[Stored data]
================================

import Mathlib
import Summits.NavierStokesRegularity.NavierStokesRegularity.Theorems.EulerZoomLiouvillePowerGaugeEulerLiouvilleSelfSimilarTopBadNodeArcDynamics
import Summits.NavierStokesRegularity.NavierStokesRegularity.Theorems.EulerZoomLiouvillePowerGaugeEulerLiouvilleSelfSimilarTopBadNodeArcSpectral
import Summits.NavierStokesRegularity.NavierStokesRegularity.Theorems.EulerZoomLiouvillePowerGaugeEulerLiouvilleSelfSimilarTopBadNodeExitArcSide
import Summits.NavierStokesRegularity.NavierStokesRegularity.Theorems.EulerZoomLiouvillePowerGaugeEulerLiouvilleSelfSimilarTopBadNodeLandscapeTools
import Summits.NavierStokesRegularity.NavierStokesRegularity.Theorems.EulerZoomLiouvillePowerGaugeEulerLiouvilleSelfSimilarTopBadNodeExitBumpTools
import Summits.NavierStokesRegularity.NavierStokesRegularity.Theorems.EulerZoomLiouvillePowerGaugeEulerLiouvilleSelfSimilarTopBadNodeExitTools
import HarnessLib.Audit

/-!
# Rung C1 of the crux `EulerZoomLiouville.PowerGaugeEulerLiouville`: the no-exit lemma, CASE (NT-bump) — NO THRESHOLD,
# THE TRAJECTORY SEES FORCING (blueprint §2, `false_of_exit_bump`)

Route №10 `EulerZoomLiouville`, crux E = stmt-NavierStokesRegularity-19832, rung C1; twenty-eighth file of the
NODAL-CONTINUUM line (ns-typeII-p1 g7).  Setting as in `…ExitThreshold` (kernel graph with `V = φe`, `|φ(τ)| ≤ C₁τ²`,
`φ` `C₁δ`-Lipschitz; backward trajectory `Y` on `[0, t₁]`; tube coordinates; `M₁ = |φ(σ(t⋆))| ≥ m₊ > 0`;
`Θ = κM₁² + 9(1+K)ε²`, `S = 2(1+K)Θ`).
* `false_of_exit_bump` — if `p + m < S` throughout: GAIN `∫₀^{t₁} φ(σ)² ≥ M₁²/(5C₁δ)` from the bump interval
  `[|σ⋆| − M₁/(2C₁δ), |σ⋆|]` (`bump_of_sq_bound`, crossed during `[0, t⋆]` by `exists_crossing`, φ-dominance
  `ρ√S ≤ M₁/8`, `integral_ge_of_dominated_deriv`); LOSSES at the exit (`hexp` at `Γ(σ₁)`; quadratic `≤ Q·S`, linear
  `≤ M₁η√S`, offset, cross — `landscape_deficit`, `landscape_offset_le`, `abs_fderiv_selfSimilarBernoulli_le`) each group
  `≤ (1−2γ)M₁²/(160C₁δ)` by `hrBump`, `hε3a`, `hε3b`: `ℋ(Y t₁) > ℋ(z)`, contradiction.

WHAT THIS IS NOT: not NS, not E, not yet the no-exit lemma — the last of its three cases.
[cite: ConstantinIgnatovaVicol2026Putative, §3.4.3–§3.5, §4 (local analysis not in print)] [cite: KatokHasselblatt1995, §6.2]
-/

noncomputable section
import Mathlib
import Summits.Ventures.HodgeRepro2.T6InterfaceConj

/-!
# T6N1WitAlg — the doubled surface shadow `⋀(V × V)`: `f^*` along `inl` and the swapping conjugation
(the non-degenerate N1 instance, STATUS l. 11284 (S1)–(S2); owner t6-p1, gen 3)

The surface side of the non-degenerate N1 witness lives on `HS2 K := ⋀_ℂ (V × V)`, `V := H1C K = H¹(B, ℂ)`:
* `pull2 : HBC K →ₐ[ℂ] HS2 K` is `⋀(inl)`, the «pull-back» `f^*` of the shadow (injective, its image the
  sub-exterior-algebra of the first copy);
* `conj2 : HS2 K →+* HS2 K` is the ℂ-antilinear ring involution extending the antilinear swap
  `C (x, y) := (\bar y, \bar x)` of `V × V` (coefficient conjugation `Conj.conjH1` on each copy), built as
  in the lead's `T6InterfaceConj` (an `ExteriorAlgebra.lift` into `HS2 K` carrying the conjugate
  `ℂ`-algebra structure `HS2conj K`).
The point of the shape (l. 11284 (S3)): `conj2` maps the image of `pull2` into the SECOND copy, so that the
products `ω · conj2 ω'` of the Petersson display leave `pull2 (HBC K)` except on the one block where the
projection formula `z_proj` speaks. No `sorry`; standard axioms. §8(d): uses an L-value-free non-vanishing
device: NO.
-/

namespace Summit.Ventures.HodgeRepro2.T6.N1Wit

open ExteriorAlgebra Conj

variable {K : Type*} [Field K] [NumberField K]

/-- The doubled first cohomology `V × V`, `V = H¹(B, ℂ)`. -/
abbrev V2 (K : Type*) [Field K] [NumberField K] : Type _ := H1C K × H1C K

/-- The surface shadow `H^*(S, ℂ) := ⋀(V × V)`. -/
abbrev HS2 (K : Type*) [Field K] [NumberField K] : Type _ := ExteriorAlgebra ℂ (V2 K)

/-! ## 1. `f^* := ⋀(inl)` -/

/-- `f^* : H^*(B, ℂ) → H^*(S, ℂ)`, the exterior algebra map of `inl : V → V × V`. -/
noncomputable def pull2 : HBC K →ₐ[ℂ] HS2 K :=
  ExteriorAlgebra.map (LinearMap.inl ℂ (H1C K) (H1C K))

/-- `f^*` on generators: `ι v ↦ ι (v, 0)`. -/
@[simp] lemma pull2_ι (v : H1C K) : pull2 (ι ℂ v) = ι ℂ ((v, 0) : V2 K) := by
  rw [pull2, ExteriorAlgebra.map_apply_ι]
  rfl

/-- `f^*` on `ιMulti`. -/
lemma pull2_ιMulti {n : ℕ} (v : Fin n → H1C K) :
    pull2 (ιMulti ℂ n v) = ιMulti ℂ n fun i => ((v i, 0) : V2 K) := by
  rw [pull2, ExteriorAlgebra.map_apply_ιMulti]
  rfl

/-! ## 2. The antilinear swap of `V × V` -/

/-- `C (x, y) := (\bar y, \bar x)` — the antilinear swap. -/
noncomputable def swapConj (p : V2 K) : V2 K := (conjH1 p.2, conjH1 p.1)

/-- `swapConj` unfolded. -/
@[simp] lemma swapConj_apply (p : V2 K) : swapConj p = (conjH1 p.2, conjH1 p.1) := rfl

/-- `swapConj` is additive. -/
lemma swapConj_add (p q : V2 K) : swapConj (p + q) = swapConj p + swapConj q := by
  simp only [swapConj, Prod.fst_add, Prod.snd_add, conjH1_add, Prod.mk_add_mk]

/-- `swapConj` is `ℂ`-antilinear. -/
lemma swapConj_smul (z : ℂ) (p : V2 K) : swapConj (z • p) = (starRingEnd ℂ z) • swapConj p := by
  simp only [swapConj, Prod.smul_fst, Prod.smul_snd, conjH1_smul, Prod.smul_mk]

/-- `swapConj` is an involution. -/
lemma swapConj_swapConj (p : V2 K) : swapConj (swapConj p) = p := by
  simp only [swapConj, conjH1_conjH1]

/-- `conjH1 0 = 0`. -/
lemma conjH1_zero : conjH1 (0 : H1C K) = 0 := by
  ext i; simp [conjH1]

/-- The swap on the first copy: `(v, 0) ↦ (0, \bar v)`. -/
lemma swapConj_inl (v : H1C K) : swapConj ((v, 0) : V2 K) = (0, conjH1 v) := by
  simp only [swapConj, conjH1_zero]

/-- The swap on the second copy: `(0, v) ↦ (\bar v, 0)`. -/
lemma swapConj_inr (v : H1C K) : swapConj ((0, v) : V2 K) = (conjH1 v, 0) := by
  simp only [swapConj, conjH1_zero]

/-! ## 3. `HS2 K` with the conjugate `ℂ`-algebra structure, and the conjugation -/

/-- `HS2 K` with the conjugate `ℂ`-algebra structure (`z` acts as `\bar z`). -/
def HS2conj (K : Type*) [Field K] [NumberField K] : Type _ := HS2 K

/-- The ring structure of `HS2conj K` is that of `HS2 K`. -/
noncomputable instance instRingHS2conj : Ring (HS2conj K) := inferInstanceAs (Ring (HS2 K))

/-- The structure map of the conjugate structure: `z ↦ \bar z · 1`. -/
noncomputable def algebraMapConj2 : ℂ →+* HS2conj K :=
  ((algebraMap ℂ (HS2 K)).comp (starRingEnd ℂ) : ℂ →+* HS2 K)

/-- The conjugate `ℂ`-algebra structure on `HS2conj K`. -/
noncomputable instance instAlgebraHS2conj : Algebra ℂ (HS2conj K) :=
  RingHom.toAlgebra' algebraMapConj2 (fun c x => Algebra.commutes (A := HS2 K) (starRingEnd ℂ c) x)

/-- The structure map of the conjugate structure, in `HS2 K`. -/
lemma HS2conj_algebraMap (z : ℂ) :
    (algebraMap ℂ (HS2conj K) z : HS2 K) = algebraMap ℂ (HS2 K) (starRingEnd ℂ z) := rfl

/-- The scalar action of the conjugate structure, in `HS2 K`. -/
lemma HS2conj_smul_def (z : ℂ) (x : HS2 K) :
    (z • (show HS2conj K from x) : HS2conj K) = (starRingEnd ℂ z) • x := by
  show (algebraMap ℂ (HS2 K) (starRingEnd ℂ z) : HS2 K) * x = _
  rw [Algebra.smul_def]

/-- The antilinear generator map `p ↦ ι (C p)`, `ℂ`-linear into the conjugate structure. -/
noncomputable def genConj2 : V2 K →ₗ[ℂ] HS2conj K where
  toFun p := (ι ℂ (swapConj p) : HS2 K)
  map_add' p q := by
    show (ι ℂ (swapConj (p + q)) : HS2 K) = ι ℂ (swapConj p) + ι ℂ (swapConj q)
    rw [swapConj_add, map_add]
  map_smul' z p := by
    simp only [RingHom.id_apply]
    show (ι ℂ (swapConj (z • p)) : HS2 K) = z • (show HS2conj K from ι ℂ (swapConj p))
    rw [HS2conj_smul_def, swapConj_smul, map_smul]

/-- `genConj2` on a vector. -/
lemma genConj2_apply (p : V2 K) : (genConj2 p : HS2 K) = ι ℂ (swapConj p) := rfl

/-- The generator map squares to zero (it lands in the image of `ι`). -/
lemma genConj2_sq_zero (p : V2 K) : genConj2 p * genConj2 p = 0 := by
  show (ι ℂ (swapConj p) : HS2 K) * ι ℂ (swapConj p) = 0
  exact ι_sq_zero _

/-- The conjugation as a `ℂ`-algebra map into the conjugate structure. -/
noncomputable def conjAlg2 : HS2 K →ₐ[ℂ] HS2conj K :=
  ExteriorAlgebra.lift ℂ ⟨genConj2, genConj2_sq_zero⟩

/-- COMPLEX CONJUGATION ON THE DOUBLED SHADOW: the ring endomorphism of `⋀(V × V)` extending the
antilinear swap `C`. -/
noncomputable def conj2 : HS2 K →+* HS2 K := ((conjAlg2 (K := K)).toRingHom : HS2 K →+* HS2conj K)

/-- `conj2` is `conjAlg2` read in `HS2 K`. -/
lemma conj2_apply (x : HS2 K) : conj2 x = (conjAlg2 x : HS2 K) := rfl

/-- `conj2` on generators: the swap. -/
@[simp] lemma conj2_ι (p : V2 K) : conj2 (ι ℂ p) = ι ℂ (swapConj p) := by
  rw [conj2_apply]
  show (ExteriorAlgebra.lift ℂ ⟨genConj2, genConj2_sq_zero⟩ (ι ℂ p) : HS2 K) = _
  rw [ExteriorAlgebra.lift_ι_apply]
  rfl

/-- `conj2` on scalars: complex conjugation. -/
@[simp] lemma conj2_algebraMap (z : ℂ) :
    conj2 (algebraMap ℂ (HS2 K) z) = algebraMap ℂ (HS2 K) (starRingEnd ℂ z) := by
  rw [conj2_apply]
  have h := (conjAlg2 (K := K)).commutes z
  show (conjAlg2 (algebraMap ℂ (HS2 K) z) : HS2 K) = _
  rw [h]
  rfl

/-- `conj2` is `ℂ`-antilinear. -/
lemma conj2_smul (z : ℂ) (x : HS2 K) : conj2 (z • x) = (starRingEnd ℂ z) • conj2 x := by
  rw [conj2_apply, conj2_apply]
  have h := map_smul (conjAlg2 (K := K)) z x
  show (conjAlg2 (z • x) : HS2 K) = _
  rw [h]
  exact HS2conj_smul_def z (conjAlg2 x)

/-- `conj2` is an involution. -/
lemma conj2_conj2 (x : HS2 K) : conj2 (conj2 x) = x := by
  induction x using ExteriorAlgebra.induction with
  | algebraMap r => rw [conj2_algebraMap, conj2_algebraMap, Complex.conj_conj]
  | ι p => rw [conj2_ι, conj2_ι, swapConj_swapConj]
  | mul a b ha hb => rw [map_mul, map_mul, ha, hb]
  | add a b ha hb => rw [map_add, map_add, ha, hb]

/-- THE SHAPE: conjugation sends the pulled-back generators into the second copy. -/
lemma conj2_pull2_ι (v : H1C K) : conj2 (pull2 (ι ℂ v)) = ι ℂ ((0, conjH1 v) : V2 K) := by
  rw [pull2_ι, conj2_ι, swapConj_inl]

/-- `conj2` on `ιMulti`. -/
lemma conj2_ιMulti {n : ℕ} (p : Fin n → V2 K) :
    conj2 (ιMulti ℂ n p) = ιMulti ℂ n fun i => swapConj (p i) := by
  induction n with
  | zero => simp [ιMulti_zero_apply]
  | succ n ih =>
    rw [ιMulti_succ_apply, ιMulti_succ_apply, map_mul, conj2_ι, ih]
    rfl

end Summit.Ventures.HodgeRepro2.T6.N1Wit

================================

Could you state how many lines of the entries contain the word "from"? Only the number is wanted.

▸ FINISHED EXERCISE
3